> [Data extract]
/-! ## (S.3) HEAD — the anchor form at the first shell `λ = (1,0,0)` -/

/-- **(S.3) HEAD — THE `η̂₁` FL AT `c_{(1,0,0)} = T₁`, ANCHOR FORM.**  G̃ side: ★ L4 binders at `N = 3` (`d_i = α_i·δ`, `(α_i)₁₁ ≠ 0`, shell `a = (1,0,0)`), the twisted shell
counts NAMED `V i` (`hV`; the future E1.4.4.2.2 theorems — NOT ★ at elliptic `γ` today); H side: the `𝒟_H(T∕F)`-classes `γ_j ∈ U(J₀,2)(E_w)` (`j ∈ s_H`, compact centralisers of
`ρ_j`-mass one, finitely many self-dual vertices displaced by `0`, `2`), ★ H2-adic binders; `Δ : ℂ` the transfer-factor letter.  THEN the FL instance
`Δ · ↑(Σ_i κ̃(α_i)·Φ_Θ(α_iδ, 1_{K̃ϖ^aK̃}; ν∕t_i)) = Σ_j O_{γ_j}^{ν_H∕ρ_j}(g ↦ (η̂₁ T₁ [K₀])(gK₀))` holds IFF the COUNT identity
`Δ · ↑((Σa + log v det δ).negOnePow · ν(K̃) · Σ_i ω((α_i)₁₁)·V_i) = ν_H(K₀) · Σ_j Σ_{k<2} √Q · #{x ∈ X₂(E_w) self-dual : d(x, γ_j x) = 2k}` holds
(FILE 1a (S.1) + ★ J1′ `epsOrbitalIntegral_indicator_quotientMeasure_eq_mul_ncard_shell` on the left, FILE 1a (S.2) on the right).
[cite: Rogawski1990, §4.10 (4.10.1)–(4.10.3) pp. 57–58] [cite: Kottwitz1986BaseChangeUnits, §1 pp. 239–243] [cite: LabesseLanglands1979, §§2–3] -/
theorem etaOne_twistedFL_heckeDiag_one_iff
    -- the G̃ side (★ L4 letters)
    {K : Type} [Field K] [Valued K ℤᵐ⁰] [ValuativeRel K] [(Valued.v : Valuation K ℤᵐ⁰).Compatible] {σ : K →+* K}
    {ϖ : K} (hϖ : IsUniformizingElement ϖ) (hvϖ : Valued.v ϖ = WithZero.exp (-1 : ℤ))
    [LocallyCompactSpace (GL (Fin 3) K)] [SecondCountableTopology (GL (Fin 3) K)] [MeasurableSpace (GL (Fin 3) K)] [BorelSpace (GL (Fin 3) K)]
    (hvσ : ∀ a, Valued.v (σ a) = Valued.v a) {ι : Type*} (s : Finset ι) (α : ι → GL (Fin 3) K) (δ : GL (Fin 3) K) (a : Fin 3 → ℤ)
    [∀ i, MeasurableSpace (GL (Fin 3) K ⧸
      epsCentralizer (MonoidHom.mk' (UnitaryGroup.qsInvolution σ) (UnitaryGroup.qsInvolution_mul σ)) (α i * δ))]
    [∀ i, BorelSpace (GL (Fin 3) K ⧸
      epsCentralizer (MonoidHom.mk' (UnitaryGroup.qsInvolution σ) (UnitaryGroup.qsInvolution_mul σ)) (α i * δ))]
    [hC : ∀ i, IsClosed ((epsCentralizer (MonoidHom.mk' (UnitaryGroup.qsInvolution σ) (UnitaryGroup.qsInvolution_mul σ)) (α i * δ) :
      Subgroup (GL (Fin 3) K)) : Set (GL (Fin 3) K))]
    (t : ∀ i, Measure (epsCentralizer (MonoidHom.mk' (UnitaryGroup.qsInvolution σ) (UnitaryGroup.qsInvolution_mul σ)) (α i * δ)))
    [∀ i, (t i).IsMulLeftInvariant] [∀ i, IsFiniteMeasureOnCompacts (t i)] [∀ i, (t i).IsOpenPosMeasure] [∀ i, (t i).IsInvInvariant]
    [∀ i, SFinite (t i)] (ν : Measure (GL (Fin 3) K)) [IsHaarMeasure ν] [ν.IsMulRightInvariant]
    [∀ i, CompactSpace (epsCentralizer (MonoidHom.mk' (UnitaryGroup.qsInvolution σ) (UnitaryGroup.qsInvolution_mul σ)) (α i * δ))]
    (hΘ : Continuous ⇑(MonoidHom.mk' (UnitaryGroup.qsInvolution σ) (UnitaryGroup.qsInvolution_mul σ) : GL (Fin 3) K →* GL (Fin 3) K))
    (hK : IsOpen (glInt 3 K : Set (GL (Fin 3) K))) (ht : ∀ i ∈ s, t i Set.univ = 1)
    (hfin : ∀ i ∈ s, {q : GL (Fin 3) K ⧸ glInt 3 K |
      q.out⁻¹ * (α i * δ) * UnitaryGroup.qsInvolution σ q.out ∈
        (glInt 3 K : Set (GL (Fin 3) K)) * {zpowDiagGL hϖ.ne_zero a} * (glInt 3 K : Set (GL (Fin 3) K))}.Finite)
    (h11 : ∀ i ∈ s, ((α i : GL (Fin 3) K) : Matrix (Fin 3) (Fin 3) K) 1 1 ≠ 0)
    (V : ι → ℕ) (hV : ∀ i ∈ s, {q : GL (Fin 3) K ⧸ glInt 3 K |
      q.out⁻¹ * (α i * δ) * UnitaryGroup.qsInvolution σ q.out ∈
        (glInt 3 K : Set (GL (Fin 3) K)) * {zpowDiagGL hϖ.ne_zero a} * (glInt 3 K : Set (GL (Fin 3) K))}.ncard = V i)
    -- the H side (★ H2-adic letters) and the `GL₃` Hecke source of `η̂₁` (★ TE5 letters)
    {F E : Type} [Field F] [NumberField F] [Field E] [NumberField E] [Algebra F E] [Algebra.IsQuadraticExtension F E]
    (c : E ≃ₐ[F] E) (hc1 : c ≠ 1) (v : HeightOneSpectrum (𝓞 F)) (w : PlacesOver E v) (hw : c • w.1 = w.1)
    (hv : Algebra.IsUnramifiedIn (𝓞 E) v.asIdeal)
    {K' : Type u} [Field K'] [ValuativeRel K'] [IsDiscreteValuationRing 𝒪[K']] [Finite 𝓀[K']] {ϖ' : K'}
    [IsHeckeTriple (⊤ : Submonoid (GL (Fin 3) K')) (glInt 3 K') (glInt 3 K')]
    (hϖ' : IsUniformizingElement ϖ') {u : ℂˣ} (hu : (u : ℂ) ^ 2 = ((Nat.card 𝓀[K'] : ℕ) : ℂ))
    {wt : Multiplicative (Fin 3 → ℤ) →* ℂ}
    (hwt : ∀ e : Fin 3 → ℤ, wt (Multiplicative.ofAdd e) = ((u ^ ((((3 : ℕ) : ℤ) - 1) * (∑ i, e i) - 2 * satakeTwistExp e) : ℂˣ) : ℂ))
    (hqQ : ((Nat.card 𝓀[K'] : ℕ) : ℂ) = (Nat.card (Valued.ResidueField (w.1.adicCompletion E)) : ℂ))
    (hA : ∀ M : Submodule 𝒪[w.1.adicCompletion E] (Fin 2 → w.1.adicCompletion E),
      IsSelfDualLattice (galAdicCompletionMap (L := E) c hw) ((StdForm.antidiagonal 2).over (w.1.adicCompletion E)) M →
        ∃ g : unitaryGroupOfForm (galAdicCompletionMap (L := E) c hw) ((StdForm.antidiagonal 2).over (w.1.adicCompletion E)),
          latt (((g : GL (Fin 2) (w.1.adicCompletion E))) : Matrix (Fin 2) (Fin 2) (w.1.adicCompletion E)) = M)
    [LocallyCompactSpace (unitaryGroupOfForm (galAdicCompletionMap (L := E) c hw) ((StdForm.antidiagonal 2).over (w.1.adicCompletion E)))]
    [SecondCountableTopology (unitaryGroupOfForm (galAdicCompletionMap (L := E) c hw) ((StdForm.antidiagonal 2).over (w.1.adicCompletion E)))]
    [MeasurableSpace (unitaryGroupOfForm (galAdicCompletionMap (L := E) c hw) ((StdForm.antidiagonal 2).over (w.1.adicCompletion E)))]
    [BorelSpace (unitaryGroupOfForm (galAdicCompletionMap (L := E) c hw) ((StdForm.antidiagonal 2).over (w.1.adicCompletion E)))]
    {κ : Type*} (sH : Finset κ) (γ : κ → unitaryGroupOfForm (galAdicCompletionMap (L := E) c hw) ((StdForm.antidiagonal 2).over (w.1.adicCompletion E)))
    [∀ j, MeasurableSpace (unitaryGroupOfForm (galAdicCompletionMap (L := E) c hw) ((StdForm.antidiagonal 2).over (w.1.adicCompletion E)) ⧸
      Subgroup.centralizer ({γ j} : Set (unitaryGroupOfForm (galAdicCompletionMap (L := E) c hw) ((StdForm.antidiagonal 2).over (w.1.adicCompletion E)))))]
    [∀ j, BorelSpace (unitaryGroupOfForm (galAdicCompletionMap (L := E) c hw) ((StdForm.antidiagonal 2).over (w.1.adicCompletion E)) ⧸
      Subgroup.centralizer ({γ j} : Set (unitaryGroupOfForm (galAdicCompletionMap (L := E) c hw) ((StdForm.antidiagonal 2).over (w.1.adicCompletion E)))))]
    [hCH : ∀ j, IsClosed ((Subgroup.centralizer ({γ j} : Set (unitaryGroupOfForm (galAdicCompletionMap (L := E) c hw)
      ((StdForm.antidiagonal 2).over (w.1.adicCompletion E))))) : Set (unitaryGroupOfForm (galAdicCompletionMap (L := E) c hw)
        ((StdForm.antidiagonal 2).over (w.1.adicCompletion E))))]
    (ρ : ∀ j, Measure (Subgroup.centralizer ({γ j} : Set (unitaryGroupOfForm (galAdicCompletionMap (L := E) c hw)
      ((StdForm.antidiagonal 2).over (w.1.adicCompletion E))))))
    [∀ j, (ρ j).IsMulLeftInvariant] [∀ j, IsFiniteMeasureOnCompacts (ρ j)] [∀ j, (ρ j).IsOpenPosMeasure] [∀ j, (ρ j).IsInvInvariant] [∀ j, SFinite (ρ j)]
    (νH : Measure (unitaryGroupOfForm (galAdicCompletionMap (L := E) c hw) ((StdForm.antidiagonal 2).over (w.1.adicCompletion E))))
    [IsHaarMeasure νH] [νH.IsMulRightInvariant]
    [∀ j, CompactSpace (Subgroup.centralizer ({γ j} : Set (unitaryGroupOfForm (galAdicCompletionMap (L := E) c hw)
      ((StdForm.antidiagonal 2).over (w.1.adicCompletion E)))))]
    (hρ : ∀ j ∈ sH, ρ j Set.univ = 1)
    (hfinH : ∀ j ∈ sH, ∀ k ≤ 1, {x : {M : Submodule 𝒪[w.1.adicCompletion E] (Fin 2 → w.1.adicCompletion E) //
        IsSpecialLattice (galAdicCompletionMap (L := E) c hw) (localConjUniformizer c hc1 v w hw hv)
          ((StdForm.antidiagonal 2).over (w.1.adicCompletion E)) M} |
        IsSelfDualLattice (galAdicCompletionMap (L := E) c hw) ((StdForm.antidiagonal 2).over (w.1.adicCompletion E)) x.1 ∧
          (latticeTree (galAdicCompletionMap (L := E) c hw) (localConjUniformizer c hc1 v w hw hv)
              ((StdForm.antidiagonal 2).over (w.1.adicCompletion E))).dist x
            (latticeTreeIso (galAdicCompletionMap (L := E) c hw) (localConjUniformizer c hc1 v w hw hv)
              ((StdForm.antidiagonal 2).over (w.1.adicCompletion E)) (γ j) x) = 2 * k}.Finite)
    (Δ : ℂ) :
    haveI := isHeckeTriple_unitaryInt_adicCompletion c v w hw ((StdForm.antidiagonal 2).over (w.1.adicCompletion E))
    (Δ * ((∑ i ∈ s, ((((WithZero.log (Valued.v (detZero K (α i)))).negOnePow : ℤˣ) : ℤ) : ℝ) *
          epsOrbitalIntegral (MonoidHom.mk' (UnitaryGroup.qsInvolution σ) (UnitaryGroup.qsInvolution_mul σ)) (α i * δ)
            (((glInt 3 K : Set (GL (Fin 3) K)) * {zpowDiagGL hϖ.ne_zero a} * (glInt 3 K : Set (GL (Fin 3) K))).indicator (1 : GL (Fin 3) K → ℝ))
            (quotientMeasure (epsCentralizer (MonoidHom.mk' (UnitaryGroup.qsInvolution σ) (UnitaryGroup.qsInvolution_mul σ)) (α i * δ))
              (t i) (hC i) ν) : ℝ) : ℂ) =
        ∑ j ∈ sH, orbitalIntegral (γ j)
          (fun x : unitaryGroupOfForm (galAdicCompletionMap (L := E) c hw) ((StdForm.antidiagonal 2).over (w.1.adicCompletion E)) =>
            (toVector (unitaryInt (galAdicCompletionMap (L := E) c hw) ((StdForm.antidiagonal 2).over (w.1.adicCompletion E)))
              (etaOneGraphPartnerAlgHom c hc1 v w hw hv hϖ' hu hwt
                (doubleCosetOperator (glInt 3 K') (heckeDiag 3 (Units.mk0 ϖ' hϖ'.ne_zero) 1)))).coeff
            (x : unitaryGroupOfForm (galAdicCompletionMap (L := E) c hw) ((StdForm.antidiagonal 2).over (w.1.adicCompletion E)) ⧸
              unitaryInt (galAdicCompletionMap (L := E) c hw) ((StdForm.antidiagonal 2).over (w.1.adicCompletion E))))
          (quotientMeasure (Subgroup.centralizer ({γ j} : Set (unitaryGroupOfForm (galAdicCompletionMap (L := E) c hw)
            ((StdForm.antidiagonal 2).over (w.1.adicCompletion E))))) (ρ j) (hCH j) νH)) ↔
      (Δ * ((((((∑ j, a j + WithZero.log (Valued.v ((δ : GL (Fin 3) K) : Matrix (Fin 3) (Fin 3) K).det)).negOnePow : ℤˣ) : ℤ) : ℝ) *
            ((ν (glInt 3 K : Set (GL (Fin 3) K))).toReal *
              ∑ i ∈ s, ((((WithZero.log (Valued.v (((α i : GL (Fin 3) K) : Matrix (Fin 3) (Fin 3) K) 1 1))).negOnePow : ℤˣ) : ℤ) : ℝ) * (V i : ℝ)) : ℝ) : ℂ) =
        ((νH (unitaryInt (galAdicCompletionMap (L := E) c hw) ((StdForm.antidiagonal 2).over (w.1.adicCompletion E)))).toReal : ℂ) *
          ∑ j ∈ sH, ∑ k ∈ Finset.range 2, ((Nat.sqrt (Nat.card (Valued.ResidueField (w.1.adicCompletion E))) : ℕ) : ℂ) *
            ({x : {M : Submodule 𝒪[w.1.adicCompletion E] (Fin 2 → w.1.adicCompletion E) //
                IsSpecialLattice (galAdicCompletionMap (L := E) c hw) (localConjUniformizer c hc1 v w hw hv)
                  ((StdForm.antidiagonal 2).over (w.1.adicCompletion E)) M} |
                IsSelfDualLattice (galAdicCompletionMap (L := E) c hw) ((StdForm.antidiagonal 2).over (w.1.adicCompletion E)) x.1 ∧
                  (latticeTree (galAdicCompletionMap (L := E) c hw) (localConjUniformizer c hc1 v w hw hv)
                      ((StdForm.antidiagonal 2).over (w.1.adicCompletion E))).dist x
                    (latticeTreeIso (galAdicCompletionMap (L := E) c hw) (localConjUniformizer c hc1 v w hw hv)
                      ((StdForm.antidiagonal 2).over (w.1.adicCompletion E)) (γ j) x) = 2 * k}.ncard : ℂ)) := by
  haveI := isHeckeTriple_unitaryInt_adicCompletion c v w hw ((StdForm.antidiagonal 2).over (w.1.adicCompletion E))
  -- the named counts in ★ J1′'s spelling of the shell set (`ε q.out`, `ε = MonoidHom.mk' Θ_σ _`; definitionally `hV`)
  have hV' : ∀ i ∈ s, {q : GL (Fin 3) K ⧸ glInt 3 K |
      q.out⁻¹ * (α i * δ) * (MonoidHom.mk' (UnitaryGroup.qsInvolution σ) (UnitaryGroup.qsInvolution_mul σ)) q.out ∈
        (glInt 3 K : Set (GL (Fin 3) K)) * {zpowDiagGL hϖ.ne_zero a} * (glInt 3 K : Set (GL (Fin 3) K))}.ncard = V i := hV
  -- G̃ side: (S.1), then ★ J1′ termwise and the count letters
  have hG : ∑ i ∈ s, ((((WithZero.log (Valued.v (detZero K (α i)))).negOnePow : ℤˣ) : ℤ) : ℝ) *
        epsOrbitalIntegral (MonoidHom.mk' (UnitaryGroup.qsInvolution σ) (UnitaryGroup.qsInvolution_mul σ)) (α i * δ)
          (((glInt 3 K : Set (GL (Fin 3) K)) * {zpowDiagGL hϖ.ne_zero a} * (glInt 3 K : Set (GL (Fin 3) K))).indicator (1 : GL (Fin 3) K → ℝ))
          (quotientMeasure (epsCentralizer (MonoidHom.mk' (UnitaryGroup.qsInvolution σ) (UnitaryGroup.qsInvolution_mul σ)) (α i * δ))
            (t i) (hC i) ν) =
      ((((∑ j, a j + WithZero.log (Valued.v ((δ : GL (Fin 3) K) : Matrix (Fin 3) (Fin 3) K).det)).negOnePow : ℤˣ) : ℤ) : ℝ) *
        ((ν (glInt 3 K : Set (GL (Fin 3) K))).toReal *
          ∑ i ∈ s, ((((WithZero.log (Valued.v (((α i : GL (Fin 3) K) : Matrix (Fin 3) (Fin 3) K) 1 1))).negOnePow : ℤˣ) : ℤ) : ℝ) * (V i : ℝ)) := by
    rw [sum_negOnePow_log_detZero_mul_epsOrbitalIntegral_eq_negOnePow_mul_sum hϖ hvϖ hvσ s α δ a t ν hΘ hK ht hfin h11]
    congr 1
    refine (sum_mul_epsOrbitalIntegral_indicator_eq_mul_sum_mul_ncard
      (MonoidHom.mk' (UnitaryGroup.qsInvolution σ) (UnitaryGroup.qsInvolution_mul σ)) (glInt 3 K) s (fun i => α i * δ) t ν hΘ
      (isOpen_doubleCoset_of_isOpen hK _) (twistedConj_mem_doubleCoset_iff hvσ _) hK ht hfin _).trans ?_
    congr 1
    refine Finset.sum_congr rfl fun i hi => ?_
    rw [hV' i hi]
  -- H side: (S.2) class by class
  have hH : ∑ j ∈ sH, orbitalIntegral (γ j)
        (fun x : unitaryGroupOfForm (galAdicCompletionMap (L := E) c hw) ((StdForm.antidiagonal 2).over (w.1.adicCompletion E)) =>
          (toVector (unitaryInt (galAdicCompletionMap (L := E) c hw) ((StdForm.antidiagonal 2).over (w.1.adicCompletion E)))
            (etaOneGraphPartnerAlgHom c hc1 v w hw hv hϖ' hu hwt
              (doubleCosetOperator (glInt 3 K') (heckeDiag 3 (Units.mk0 ϖ' hϖ'.ne_zero) 1)))).coeff
          (x : unitaryGroupOfForm (galAdicCompletionMap (L := E) c hw) ((StdForm.antidiagonal 2).over (w.1.adicCompletion E)) ⧸
            unitaryInt (galAdicCompletionMap (L := E) c hw) ((StdForm.antidiagonal 2).over (w.1.adicCompletion E))))
        (quotientMeasure (Subgroup.centralizer ({γ j} : Set (unitaryGroupOfForm (galAdicCompletionMap (L := E) c hw)
          ((StdForm.antidiagonal 2).over (w.1.adicCompletion E))))) (ρ j) (hCH j) νH) =
      ((νH (unitaryInt (galAdicCompletionMap (L := E) c hw) ((StdForm.antidiagonal 2).over (w.1.adicCompletion E)))).toReal : ℂ) *
        ∑ j ∈ sH, ∑ k ∈ Finset.range 2, ((Nat.sqrt (Nat.card (Valued.ResidueField (w.1.adicCompletion E))) : ℕ) : ℂ) *
          ({x : {M : Submodule 𝒪[w.1.adicCompletion E] (Fin 2 → w.1.adicCompletion E) //
              IsSpecialLattice (galAdicCompletionMap (L := E) c hw) (localConjUniformizer c hc1 v w hw hv)
                ((StdForm.antidiagonal 2).over (w.1.adicCompletion E)) M} |
              IsSelfDualLattice (galAdicCompletionMap (L := E) c hw) ((StdForm.antidiagonal 2).over (w.1.adicCompletion E)) x.1 ∧
                (latticeTree (galAdicCompletionMap (L := E) c hw) (localConjUniformizer c hc1 v w hw hv)
                    ((StdForm.antidiagonal 2).over (w.1.adicCompletion E))).dist x
                  (latticeTreeIso (galAdicCompletionMap (L := E) c hw) (localConjUniformizer c hc1 v w hw hv)
                    ((StdForm.antidiagonal 2).over (w.1.adicCompletion E)) (γ j) x) = 2 * k}.ncard : ℂ) := by
    rw [Finset.mul_sum]
    exact Finset.sum_congr rfl fun j hj =>
      orbitalIntegral_etaOneGraphPartner_heckeDiag_one c hc1 v w hw hv hϖ' hu hwt hqQ hA (γ j) (ρ j) νH (hρ j hj) (hfinH j hj)
  exact Iff.of_eq (congrArg₂ (fun (x : ℝ) (y : ℂ) => Δ * (x : ℂ) = y) hG hH)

> [What to work on]
Could you please find every line of the listing above holding the string "HEAD" and copy it?

> [Exercise response]
/-! ## (S.3) HEAD — the anchor form at the first shell `λ = (1,0,0)` -/
/-- **(S.3) HEAD — THE `η̂₁` FL AT `c_{(1,0,0)} = T₁`, ANCHOR FORM.**  G̃ side: ★ L4 binders at `N = 3` (`d_i = α_i·δ`, `(α_i)₁₁ ≠ 0`, shell `a = (1,0,0)`), the twisted shell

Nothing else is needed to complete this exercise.